On the whole, air quality varied dramatically between subway systems in different cities, and even at different stations within the same city. But it’s not clear to the researchers why that is. There wasn’t a strong connection between the age of a station and how polluted it was. On the other hand, platforms deep within the bowels of large stations had higher amounts of airborne particles than platforms nearer to the surface. More research will be needed to determine how characteristics such as ventilation influence pollution levels and where exactly the particles originate from, Gordon says. If identified, this information could help to make subway air less polluted.
Most commuters spend relatively short periods of time waiting on platforms or riding subway trains. Even brief exposures might be hazardous, though. Gordon and his team estimated that, if subway pollutants had similar toxicity to other surface particles, a commuter who spends 15 minutes a day at the Christopher Street Station and 40 minutes riding the PATH train could face an 11 percent increase in their risk of dying from cardiovascular problems.
That said, scientists haven’t fully nailed down how harmful subway particles may be to human health. To find out, Gordon and his colleagues plan to compare how cell cultures fare when exposed to pollution from subway air and ambient outdoor air.

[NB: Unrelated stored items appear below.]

import Summits.BirchSwinnertonDyer.Rank1Residual.AdditivePotMult.RamifiedOrdinaryLinePotMult
import Summits.BirchSwinnertonDyer.Rank1Residual.X2.GreenbergVatsalTateKummer
import HarnessLib

/-!
# The Tate line package of a MULTIPLICATIVE `V/ℚ` WITH ITS TWO LOCAL KUMMER INCLUSIONS at every
# subgroup `H ≤ Γ_ℚ` — the fact-free bottom of the `R-D` chain on the (M) rows (cell `b2b-bsdres`,
# team n1011, seat p07 (gen 5); input offered to row T-RD-Δ-K (n1011-p05) for its (M) instance;
# sequel of `RamifiedOrdinaryLinePotMult.exists_tateDatum_package` (TB-ROL B-M))

HONEST FRAMING (cell `b2b-bsdres`, run/shared/lean/b2b/bsd-rank1-residual/, verbatim in every
file): the goal of the cell is to DELETE the COMBINATION-SHAPED residual classes of the
Birch–Swinnerton-Dyer formula for ALL analytic-rank `≤ 1` elliptic curves over `ℚ` — "full BSD
formula for every rank `≤ 1` curve in class `C`" assembled STRICTLY from published theorems — so
that the rank-`≤ 1` remainder becomes exactly the CONSTRUCTION-SHAPED classes, which are TYPED
(missing-input `Prop`s), NOT attempted. This is not "finishing BSD". Team n1011 (N10/N11; r2's
ROUTE-2 §II.15.3 ARM δ = the local identification `R-D` "`im κ = im λ_C`" behind the EPW consumers):
research route; labels and marks UNCHANGED; nothing booked. Theorems only; NO definition; NO
Literature fact minted; the ONLY named facts are the PUBLISHED Tate uniformisation A40/A41
(Silverman *ATAEC* V.3.1 / V.5.3 / V.5.4, hypotheses `hT40`, `hT41`, exactly as in every X2 Tate file
and in TB-ROL B-M). Debt 0.

## What and why

On the (M) rows (`E = W` additive, potentially multiplicative at the odd prime `p`; `E ≅ V^{(p*)}` with
`V = E♭` MULTIPLICATIVE at `p`) the ramified ordinary line of Route G's EPW consumers is the Tate line
`C_v ≅ μ_{p^∞}` of `V` transported along the twist (TB-ROL B-M, `exists_tateDatum_package` +
`twistMap`). The EPW reading rests on the local identification `im κ_w = im(H¹(·, C) → H¹(·, E[p^∞]))`
over `ℚ_{∞,w}` (flag `CG96-via-Coates99` of `EmertonPollackWeston2006/NearlyOrdinaryAlgebraicTransfer`).
r2's ARM δ / n1011-p05's row T-RD-Δ-K obtain it by PRIME-TO-`p` DESCENT from the level
`K·ℚ_∞`, `K = ℚ(√p*)`, where `E ≅ V`; on the (G-ord) rows the bottom of that chain is a cited fact
(Greenberg 1999 Prop. 2.4, cc-typer-2 p262636). THIS FILE records that on the (M) rows the bottom is
FACT-FREE: for the multiplicative `V` and its Tate datum `N` (from A40/A41) BOTH local inclusions hold
at EVERY subgroup `H ≤ Γ_ℚ` —
* `N.strictKer H ≤ V.localKerOver p H ℚ_v` — Greenberg LNM 1716 p. 76 "`Im(λ_K) ⊆ Im(κ_K)` for every
  algebraic extension `K` of `F_v`", PROVED in the tree by X2 (`GreenbergVatsalTateKummer.strictKer_le_localKerOver_tate`,
  continuous Hilbert 90; split case with `t = 0`, non-split with `t = √γ`);
* `V.localKerOver p H ℚ_v ≤ N.greenbergKer H` — the Kummer compatibility of the Tate datum
  (`GreenbergVatsalTateDatum.tateDatum_kummer`: `σu/u` is a principal unit) fed to X2's
  `GreenbergVatsalSelmerLink.localKerOver_le_greenbergKer`.
`exists_tateDatum_package_kummer` = TB-ROL B-M's `exists_tateDatum_package` (inertia trivial on
`V[p^∞]/C`, `C` divisible, `#C[p] = p`, `χ_p` on `C[p]`) + these two clauses, for the SAME datum — so
the (M) instance of p05's descent (his `strictKer_le_localKerOver_kerSubgroup_of_index_coprime` at
`U = galRange ℚ(√p*)`, index `2`) starts from a theorem, not a fact; the twist transport to `E` and the
descent itself are T-RD-Δ-K's files (consumed there BY NAME; nothing of them is restated here).

What is NOT claimed: anything about the additive curve `E` itself (that is the descent's output);
`p = 2`; the equality `strictKer = greenbergKer` for `V` over `ℚ_∞` (X2 gen-12
`GreenbergVatsalStrictAtNonsplit/AtSplit`). X4(M)/X3♯(M) stay CONSTRUCTION-SHAPED; nothing booked.

References: R. Greenberg, LNM 1716 (1999) §2 pp. 69–70, 74–76 (Props. 2.2, 2.4 and the
multiplicative remark); R. Greenberg, V. Vatsal, Invent. Math. 142 (2000) §2 pp. 14–15;
J. H. Silverman, *ATAEC* V.3.1, V.5.2–5.4; J.-P. Serre, *Local Fields* X §1 Prop. 2.
-/

noncomputable section

open scoped Classical NumberField AddSubgroup

universe u

namespace Summit.BirchSwinnertonDyer.Rank1Residual.AdditivePotMult

open NumberField IsDedekindDomain Field WeierstrassCurve
  Literature.NumberTheory.EllipticCurves
  Literature.NumberTheory.EllipticCurves.GreenbergSelmer
  Literature.NumberTheory.GaloisRepresentations
  Literature.NumberTheory.EllipticCurves.Rank1Residual
  Summit.BirchSwinnertonDyer.Rank1Residual.X2
  Summit.BirchSwinnertonDyer.Rank1Residual.X2.GreenbergVatsalTateDatum
  Summit.BirchSwinnertonDyer.Rank1Residual.X2.GreenbergVatsalTateDatumCofree
  Summit.BirchSwinnertonDyer.Rank1Residual.X2.GreenbergVatsalTateDatumTorsion
  Summit.BirchSwinnertonDyer.Rank1Residual.X2.GreenbergVatsalTateKummer

namespace RamifiedOrdinaryLinePotMult

section Tate

variable (V : WeierstrassCurve ℚ) [V.IsGloballyMinimal] [V.IsElliptic] (p : ℕ) [hp : Fact p.Prime]
  {v : HeightOneSpectrum (𝓞 ℚ)}

/-- **The Tate line package WITH BOTH LOCAL KUMMER INCLUSIONS, at every `H ≤ Γ_ℚ`** — for a globally
minimal `V/ℚ` MULTIPLICATIVE at the odd prime `p` and the place `v ∋ p`, granted the PUBLISHED Tate
uniformisation A40/A41: a Greenberg local datum `N` (X2's `tateDatum`, `C = ι⁻¹Ψ(μ_{p^∞})`) with
(i) inertia trivial on `V[p^∞]/C`, (ii) `C` divisible, (iii) `#C[p] = p`, (iv) inertia acting on `C[p]`
through `χ_p` (these four = TB-ROL B-M's `exists_tateDatum_package`), AND for EVERY subgroup
`H ≤ Γ_ℚ` (fixed field `L`, local field `L_w ℚ_p` an arbitrary algebraic extension of `ℚ_p`):
(v) `N.strictKer H ≤ V.localKerOver p H ℚ_v` — "`Im(λ_K) ⊆ Im(κ_K)`", Greenberg p. 76, the tree
THEOREM `strictKer_le_localKerOver_tate` (X2, continuous Hilbert 90); (vi)
`V.localKerOver p H ℚ_v ≤ N.greenbergKer H` — "`Im(κ_K) ⊆`" Greenberg's inertia-form condition,
`tateDatum_kummer` + `localKerOver_le_greenbergKer`. The fact-free bottom of the (M) `R-D` chain.
[cite: GreenbergLNM1716, §2 pp. 74–76 (Prop. 2.4 and the multiplicative remark) and pp. 69–70]
[cite: GreenbergVatsal2000, §2 pp. 14–15] [cite: SilvermanATAEC1994, Ch. V Thm. 3.1 (c),(d), Lemma 5.2 (c), Thm. 5.3, Cor. 5.4]
[cite: SerreLocalFields1979, Ch. X §1 Prop. 2] -/
theorem exists_tateDatum_package_kummer (hT40 : Silverman1994_thmV53_tateUniformisation.{0})
    (hT41 : Silverman1994_thmV53_corV54_tateUniformisation.{0}) (hp2 : p ≠ 2)
    (hmult : V.HasMultiplicativeReductionAtPrime p) (hpv : ((p : ℕ) : 𝓞 ℚ) ∈ v.asIdeal) :
    ∃ N : LocalDatum ℚ (V.geomPrimaryTorsion p) v,
      (∀ x ∈ inertia v, ∀ m : V.geomPrimaryTorsion p, x • m - m ∈ N.plus) ∧
      (∀ c ∈ N.plus, ∃ c' ∈ N.plus, p • c' = c) ∧
      Nat.card ↥(N.plus ⊓ AddSubgroup.torsionBy (↥(V.geomPrimaryTorsion p)) (p : ℤ)) = p ∧
      (∀ σ ∈ absInertia (v.adicCompletion ℚ), ∀ k : ℕ, k < p →
        ((GaloisRep.cyclotomicCharacter (v.adicCompletion ℚ) p σ : ℤ_[p]ˣ) : ℤ_[p]) = k →
        ∀ c ∈ N.plus, p • c = 0 → absGaloisRestrict ℚ (v.adicCompletion ℚ) σ • c = k • c) ∧
      (∀ H : Subgroup (absoluteGaloisGroup ℚ),
        N.strictKer H ≤ V.localKerOver p H (v.adicCompletion ℚ)) ∧
      (∀ H : Subgroup (absoluteGaloisGroup ℚ),
        V.localKerOver p H (v.adicCompletion ℚ) ≤ N.greenbergKer H) := by
  by_cases hs : V.HasSplitMultiplicativeReductionAtPrime p
  · obtain ⟨q, Φ, hq0, hq1, hsurj, hker, hΦσ, -⟩ :=
      hT40 V v (GreenbergVatsalStrictSelmerMultiplicative.hasSplitMultiplicativeReductionAt_of_mem V p hs hpv)
    have hker' : ∀ u : (AlgebraicClosure (v.adicCompletion ℚ))ˣ, Φ (Additive.ofMul u) = 0 →
        ∃ a : ℤ, (u : AlgebraicClosure (v.adicCompletion ℚ)) =
          algebraMap (v.adicCompletion ℚ) (AlgebraicClosure (v.adicCompletion ℚ)) q ^ a :=
      fun u h ↦ (hker u).1 h
    have hΦI : ∀ σ ∈ absInertia (v.adicCompletion ℚ), ∀ u : (AlgebraicClosure (v.adicCompletion ℚ))ˣ,
        σ • Φ (Additive.ofMul u) = Φ (Additive.ofMul (Units.map
          (Field.absoluteGaloisGroup.toAlgEquiv (v.adicCompletion ℚ) σ :
            AlgebraicClosure (v.adicCompletion ℚ) →* AlgebraicClosure (v.adicCompletion ℚ)) u)) :=
      fun σ _ u ↦ hΦσ σ u
    -- the untwisted parametrisation in the `±`-form of `strictKer_le_localKerOver_tate`, with `t = 0`
    have hΦσ0 : ∀ (σ : absoluteGaloisGroup (v.adicCompletion ℚ))
        (u : (AlgebraicClosure (v.adicCompletion ℚ))ˣ),
        σ • Φ (Additive.ofMul u) =
          (if Field.absoluteGaloisGroup.toAlgEquiv (v.adicCompletion ℚ) σ (0 : AlgebraicClosure
              (v.adicCompletion ℚ)) = 0 then (1 : ℤ) else -1) •
          Φ (Additive.ofMul (Units.map
            (Field.absoluteGaloisGroup.toAlgEquiv (v.adicCompletion ℚ) σ :
              AlgebraicClosure (v.adicCompletion ℚ) →* AlgebraicClosure (v.adicCompletion ℚ)) u)) := by
      intro σ u
      rw [map_zero, if_pos rfl, one_zsmul]
      exact hΦσ σ u
    have hts0 : ∀ σ : absoluteGaloisGroup (v.adicCompletion ℚ),
        σ • (0 : AlgebraicClosure (v.adicCompletion ℚ)) = 0 ∨
          σ • (0 : AlgebraicClosure (v.adicCompletion ℚ)) = -0 :=
      fun σ ↦ Or.inl (smul_zero σ)
    refine ⟨tateDatum V p Φ (fun σ u ↦ Or.inl (hΦσ σ u)), tateDatum_htriv V p Φ _ hsurj hker' hΦI,
      tateDatum_plus_divisible V p Φ _, natCard_tateDatum_plus_inf_torsionBy V p Φ _ hq0 hq1 hker',
      fun σ hσ k hk hχ c hc hpc ↦ ?_, fun H ↦ ?_, fun H ↦ ?_⟩
    · exact smul_eq_nsmul_of_cyclotomicCharacter_eq V p Φ _ hq0 hq1 hker' hΦI hσ hk hχ c hc hpc
    · exact strictKer_le_localKerOver_tate V p Φ 0 hq0 hq1 hker' hΦσ0 _ (fun m ↦ Iff.rfl) H hp2 hts0
    · exact GreenbergVatsalSelmerLink.localKerOver_le_greenbergKer V p H _
        (tateDatum_kummer V p Φ _ hsurj hker' hΦI hq0 hq1)
  · obtain ⟨q, t, Ψ, hq0, hq1, -, ht2, hsurj, hker, hΨσ, -⟩ :=
      hT41 V v (GreenbergVatsalStrictSelmerMultiplicative.hasMultiplicativeReductionAt_of_mem V p hmult hpv)
    have hker' : ∀ u : (AlgebraicClosure (v.adicCompletion ℚ))ˣ, Ψ (Additive.ofMul u) = 0 →
        ∃ a : ℤ, (u : AlgebraicClosure (v.adicCompletion ℚ)) =
          algebraMap (v.adicCompletion ℚ) (AlgebraicClosure (v.adicCompletion ℚ)) q ^ a :=
      fun u h ↦ (hker u).1 h
    have hΨI : ∀ σ ∈ absInertia (v.adicCompletion ℚ), ∀ u : (AlgebraicClosure (v.adicCompletion ℚ))ˣ,
        σ • Ψ (Additive.ofMul u) = Ψ (Additive.ofMul (Units.map
          (Field.absoluteGaloisGroup.toAlgEquiv (v.adicCompletion ℚ) σ :
            AlgebraicClosure (v.adicCompletion ℚ) →* AlgebraicClosure (v.adicCompletion ℚ)) u)) := by
      intro σ hσ u
      rw [hΨσ σ u, if_pos (GreenbergVatsalTateDatumRat.inertia_fix_sqrt_gamma V hp2 hmult hpv t ht2 σ hσ),
        one_zsmul]
    refine ⟨tateDatum V p Ψ (GreenbergVatsalTateDatumSign.sign_disj V Ψ t hΨσ),
      tateDatum_htriv V p Ψ _ hsurj hker' hΨI, tateDatum_plus_divisible V p Ψ _,
      natCard_tateDatum_plus_inf_torsionBy V p Ψ _ hq0 hq1 hker', fun σ hσ k hk hχ c hc hpc ↦ ?_,
      fun H ↦ ?_, fun H ↦ ?_⟩
    · exact smul_eq_nsmul_of_cyclotomicCharacter_eq V p Ψ _ hq0 hq1 hker' hΨI hσ hk hχ c hc hpc
    · exact strictKer_le_localKerOver_tate V p Ψ t hq0 hq1 hker' hΨσ _ (fun m ↦ Iff.rfl) H hp2
        (smul_sqrt_eq_or V t ht2)
    · exact GreenbergVatsalSelmerLink.localKerOver_le_greenbergKer V p H _
        (tateDatum_kummer V p Ψ _ hsurj hker' hΨI hq0 hq1)

end Tate

/-! ### The (M) classes: the package for the multiplicative `p*`-twist model -/

section Classes

variable {W : WeierstrassCurve ℚ} [W.IsElliptic] {p : ℕ} [hp : Fact p.Prime]

/-- **(M) rows, every odd `p` (`p = 3` included), mod A40/A41: the multiplicative twist model carries
the Tate line package with both local Kummer inclusions at every `H ≤ Γ_ℚ`.** For `E = W`
potentially multiplicative at the odd prime `p` (cell `PotMult W p`): there are a globally minimal
`V`, MULTIPLICATIVE at `p`, a change of variables `C` with `C • V^{(p*)} = W`
(`PotMult.exists_mult_pStar_twist_model`), and at the place `v ∋ p` a Tate datum `N` of `V` with the
six clauses of `exists_tateDatum_package_kummer`. (The level `H = Gal(ℚ̄/K·ℚ_∞)`, `K = ℚ(√p*)`,
is where `E ≅ V` and T-RD-Δ-K's descent starts.) Nothing about `E` itself is claimed here.
[cite: GreenbergLNM1716, §2 pp. 74–76] [cite: SilvermanATAEC1994, Ch. V Thm. 5.3, Cor. 5.4] -/
theorem PotMult.exists_mult_pStar_twist_model_tateDatum_package_kummer
    (hT40 : Silverman1994_thmV53_tateUniformisation.{0})
    (hT41 : Silverman1994_thmV53_corV54_tateUniformisation.{0}) (hp2 : p ≠ 2) (hpm : PotMult W p)
    {v : HeightOneSpectrum (𝓞 ℚ)} (hpv : ((p : ℕ) : 𝓞 ℚ) ∈ v.asIdeal) :
    ∃ (V : WeierstrassCurve ℚ) (_ : V.IsElliptic) (_ : V.IsGloballyMinimal) (C : VariableChange ℚ),
      Mult V p ∧ C • V.quadraticTwist ((-1 : ℚ) ^ (p / 2) * p) = W ∧
      ∃ N : LocalDatum ℚ (V.geomPrimaryTorsion p) v,
        (∀ x ∈ inertia v, ∀ m : V.geomPrimaryTorsion p, x • m - m ∈ N.plus) ∧
        (∀ c ∈ N.plus, ∃ c' ∈ N.plus, p • c' = c) ∧
        Nat.card ↥(N.plus ⊓ AddSubgroup.torsionBy (↥(V.geomPrimaryTorsion p)) (p : ℤ)) = p ∧
        (∀ σ ∈ absInertia (v.adicCompletion ℚ), ∀ k : ℕ, k < p →
          ((GaloisRep.cyclotomicCharacter (v.adicCompletion ℚ) p σ : ℤ_[p]ˣ) : ℤ_[p]) = k →
          ∀ c ∈ N.plus, p • c = 0 → absGaloisRestrict ℚ (v.adicCompletion ℚ) σ • c = k • c) ∧
        (∀ H : Subgroup (absoluteGaloisGroup ℚ),
          N.strictKer H ≤ V.localKerOver p H (v.adicCompletion ℚ)) ∧
        (∀ H : Subgroup (absoluteGaloisGroup ℚ),
          V.localKerOver p H (v.adicCompletion ℚ) ≤ N.greenbergKer H) := by
  obtain ⟨V, iV, iVm, C, hV, hC⟩ := hpm.exists_mult_pStar_twist_model hp2
  exact ⟨V, iV, iVm, C, hV, hC, exists_tateDatum_package_kummer V p hT40 hT41 hp2 hV hpv⟩

end Classes

end RamifiedOrdinaryLinePotMult

end Summit.BirchSwinnertonDyer.Rank1Residual.AdditivePotMult

end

The new findings fit well with other research on subway systems around the world, which indicates that rush hour fine particle concentrations can make up a large proportion of commuters’ daily exposures, says Keith Van Ryswyk, a doctoral candidate at the University of Toronto’s Southern Ontario Centre for Atmospheric Aerosol Research and a senior researcher in the Air Health Science Division of Health Canada who was not involved in the research.
In an email to Popular Science, he said more collaboration between researchers studying particulate matter and transit authorities could help find ways to reduce overall air pollution in subway systems, like “reduced friction brake use [and] increased ventilation and filtration.”
In the meantime, says Gordon, wearing a mask—particularly one that is designed to prevent the inhalation of airborne particles, such as an N95 respirator—may help protect transit workers and commuters.